Грейс позволила себе выскользнуть из зала в разгар жаркой битвы за недельный отдых в Монтоке и направилась к туалетным комнатам, расположенным за фойе. Но кабинка оказалась занята.
– А еще одна есть? – шепотом поинтересовалась она у неотвратимого охранника, и он кивком головы указал на дверь, за которой час назад скрылись две женщины из кухни.
– А мне туда можно? – спросила Грейс.
Она очутилась в не очень широком коридоре, выстланном хрустящим под ногами покрытием из сизалевого волокна. С потолка через каждые три-четыре метра свисали миниатюрные люстры, свет в лампах был приглушен. Однако картины старых мастеров на стенах имели собственное освещение, и эти яркие пятна, казалось, сияли сами по себе. Не в силах устоять, она замерла перед картиной Рембрандта в стиле ню, дивясь тому, что находится сейчас не в музее, а в частной квартире, да еще и в коридоре ее задней части. Когда она закрыла за собой дверь, ей показалось, что вся остальная квартира с колоссальной вечеринкой просто испарилась.

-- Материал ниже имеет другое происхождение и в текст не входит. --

/-! ## §5 The same row with the TABLE's COUNT FREE (R-T's reading: fine-block × coarse-slot totals `T j i` at coarse rate `θ`, the table author's letter) -/

/-- [folklore] **FULL MASS OF THE STRAIGHT MIXED PAIR + SWAP, TABLE COUNT DISPLAYED** (g61 C′ `mass_blk_mixOfK_K₀_le` per block for both words, `plainMass_blk_add_le`, §1):
`≤ 2·K^{mix}_{K₀}(θ)·((T tt + T tf) + (T ft + T ff))·e^{−min (m₀∕8) (θ∕2)|y′ − y|₁}`, `K^{mix}_{K₀}(θ) = (n⁵)⁻¹·((n⁵)⁻¹·(n³)⁻¹)·(16·C₄e^{κ′}·CΦe^{κ₀}·e^{m₀}·e^{m₀}·Zl 4 (m₀∕8)·Zl 4 (θ∕2))` —
the two straight columns pay exactly `n⁻¹³`, nothing of the table is priced here. -/
theorem fibreMass_restPair_K₀_le_of_blockSlotTotal {CΦ κ₀ : ℝ} (hκ₀ : 0 < κ₀)
    (hΦ : ∀ (ρ ν : Fin (3 + 1)) (w : Fin (3 + 1) → ℤ),
      |wΦ (N := n) ρ ν w| ≤ CΦ * ((n : ℝ) ^ 5)⁻¹ * ((n : ℝ) ^ 3)⁻¹ * Real.exp (-(κ₀ * supNorm w)))
    {M₂ : Fin (3 + 1) → (Fin (3 + 1) → ℤ) → Fin (3 + 1) → (Fin (3 + 1) → ℤ) → MKer 4 (Fib 3)} {θ : ℝ} {T : Bool → Bool → ℝ} (hθ : 0 < θ)
    (hPs : ∀ κ u ρ' w j i, Summable fun p : Site 4 × Site 4 => ∑ g, ∑ f, |blk (M₂ κ u ρ' w) j i p.1 p.2 g f|)
    (hPB : ∀ (κ ρ' : Fin (3 + 1)) (y₁ w : Fin (3 + 1) → ℤ) (j i : Bool), ∑ b ∈ AffineAveraging.box (3 + 1) n,
      (∑' p : Site 4 × Site 4, ∑ g, ∑ f, |blk (M₂ κ ((n : ℤ) • y₁ + AffineAveraging.toSite b) ρ' w) j i p.1 p.2 g f|)
        ≤ T j i * Real.exp (-θ * l1 (w - y₁)))
    (μ : Fin (3 + 1)) (y : Fin (3 + 1) → ℤ) (ν : Fin (3 + 1)) (y' : Fin (3 + 1) → ℤ) :
    (Summable fun q : Site 4 × Site 4 => ∑ g, ∑ a,
        |(mixOfK (KInvStep (d := 3) n 0) n M₂ μ y ν y' + mixOfK (KInvStep (d := 3) n 0) n M₂ ν y' μ y) q.1 q.2 g a|) ∧
      ∑' q : Site 4 × Site 4, ∑ g, ∑ a,
          |(mixOfK (KInvStep (d := 3) n 0) n M₂ μ y ν y' + mixOfK (KInvStep (d := 3) n 0) n M₂ ν y' μ y) q.1 q.2 g a|
        ≤ 2 * ((((n : ℝ) ^ 5)⁻¹ * (((n : ℝ) ^ 5)⁻¹ * ((n : ℝ) ^ 3)⁻¹))
            * (16 * ((MG163 4 * periodConst (kappa163 4) 3) * Real.exp (kappa163 4 / 4)) * (CΦ * Real.exp κ₀)
                * Real.exp (min (kappa163 4 / 4) κ₀) * Real.exp (min (kappa163 4 / 4) κ₀)
                * Zl 4 (min (kappa163 4 / 4) κ₀ / 8) * Zl 4 (θ / 2)))
          * ((T true true + T true false) + (T false true + T false false))
          * Real.exp (-(min (min (kappa163 4 / 4) κ₀ / 8) (θ / 2)) * l1 (y' - y)) := by
  set K : ℝ := (((n : ℝ) ^ 5)⁻¹ * (((n : ℝ) ^ 5)⁻¹ * ((n : ℝ) ^ 3)⁻¹))
      * (16 * ((MG163 4 * periodConst (kappa163 4) 3) * Real.exp (kappa163 4 / 4)) * (CΦ * Real.exp κ₀)
          * Real.exp (min (kappa163 4 / 4) κ₀) * Real.exp (min (kappa163 4 / 4) κ₀)
          * Zl 4 (min (kappa163 4 / 4) κ₀ / 8) * Zl 4 (θ / 2)) with hK
  set r : ℝ := min (min (kappa163 4 / 4) κ₀ / 8) (θ / 2) with hr
  have hA := fun j i => mass_blk_mixOfK_K₀_le n hκ₀ hΦ hθ hPs hPB μ y ν y' j i
  have hB : ∀ j i : Bool,
      (Summable fun q : Site 4 × Site 4 => ∑ g, ∑ f, |blk (mixOfK (KInvStep (d := 3) n 0) n M₂ ν y' μ y) j i q.1 q.2 g f|) ∧
        ∑' q : Site 4 × Site 4, ∑ g, ∑ f, |blk (mixOfK (KInvStep (d := 3) n 0) n M₂ ν y' μ y) j i q.1 q.2 g f|
          ≤ K * T j i * Real.exp (-r * l1 (y' - y)) := by
    intro j i
    have h := mass_blk_mixOfK_K₀_le n hκ₀ hΦ hθ hPs hPB ν y' μ y j i
    rw [ExpKernelCalculus.l1_sub_symm y y'] at h
    exact h
  have hblk : ∀ j i : Bool,
      (Summable fun q : Site 4 × Site 4 => ∑ g, ∑ f,
        |blk (mixOfK (KInvStep (d := 3) n 0) n M₂ μ y ν y' + mixOfK (KInvStep (d := 3) n 0) n M₂ ν y' μ y) j i q.1 q.2 g f|) ∧
        ∑' q : Site 4 × Site 4, ∑ g, ∑ f,
            |blk (mixOfK (KInvStep (d := 3) n 0) n M₂ μ y ν y' + mixOfK (KInvStep (d := 3) n 0) n M₂ ν y' μ y) j i q.1 q.2 g f|
          ≤ K * T j i * Real.exp (-r * l1 (y' - y)) + K * T j i * Real.exp (-r * l1 (y' - y)) :=
    fun j i => plainMass_blk_add_le j i (hA j i) (hB j i)
  have h := fibreMass_le_of_blk (B := fun j i => K * T j i * Real.exp (-r * l1 (y' - y)) + K * T j i * Real.exp (-r * l1 (y' - y))) hblk
  refine ⟨h.1, h.2.trans (le_of_eq ?_)⟩
  ring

По одну сторону коридора шли двери, как в студенческом общежитии или в крыле для прислуги, что, видимо, как раз и соответствовало действительности, как решила Грейс. Она вспомнила женщин в форменной одежде, и то, как они исчезли за этой дверью с подносами, видимо, освободившись от своих обязанностей. Неизвестно, находились ли они сейчас здесь или нет. Если нет, то, возможно, вместе с другой прислугой, ушли уже в какой-то другой дом Спенсеров.
Все двери были закрыты. Она шла дальше, от картины к картине, словно перепрыгивала на реке с одной кувшинки на другую, минуя двери комнат. И вот в конце коридора показался туалет. По контуру двери горели лампочки, и еще она определила его по ослепительно-белому кафелю. Эта дверь тоже была надежно заперта. Внутри ровно гудел вентилятор. Текла вода. И доносился еще какой-то звук. Грейс нахмурилась. Этот звук ей, как и любому психотерапевту, был хорошо известен. Кто-то плакал, причем горько и искренне, заглушая рыдания ладонями. Даже спустя годы, в течение которых она столько раз видела и слышала, как плачут люди, оставалось в этом звуке что-то острое и невыносимое. Грейс стояла в паре метров от двери. Ей не хотелось своим присутствием усилить боль неизвестной женщины, если та вдруг поймет, что ее услышала незнакомка.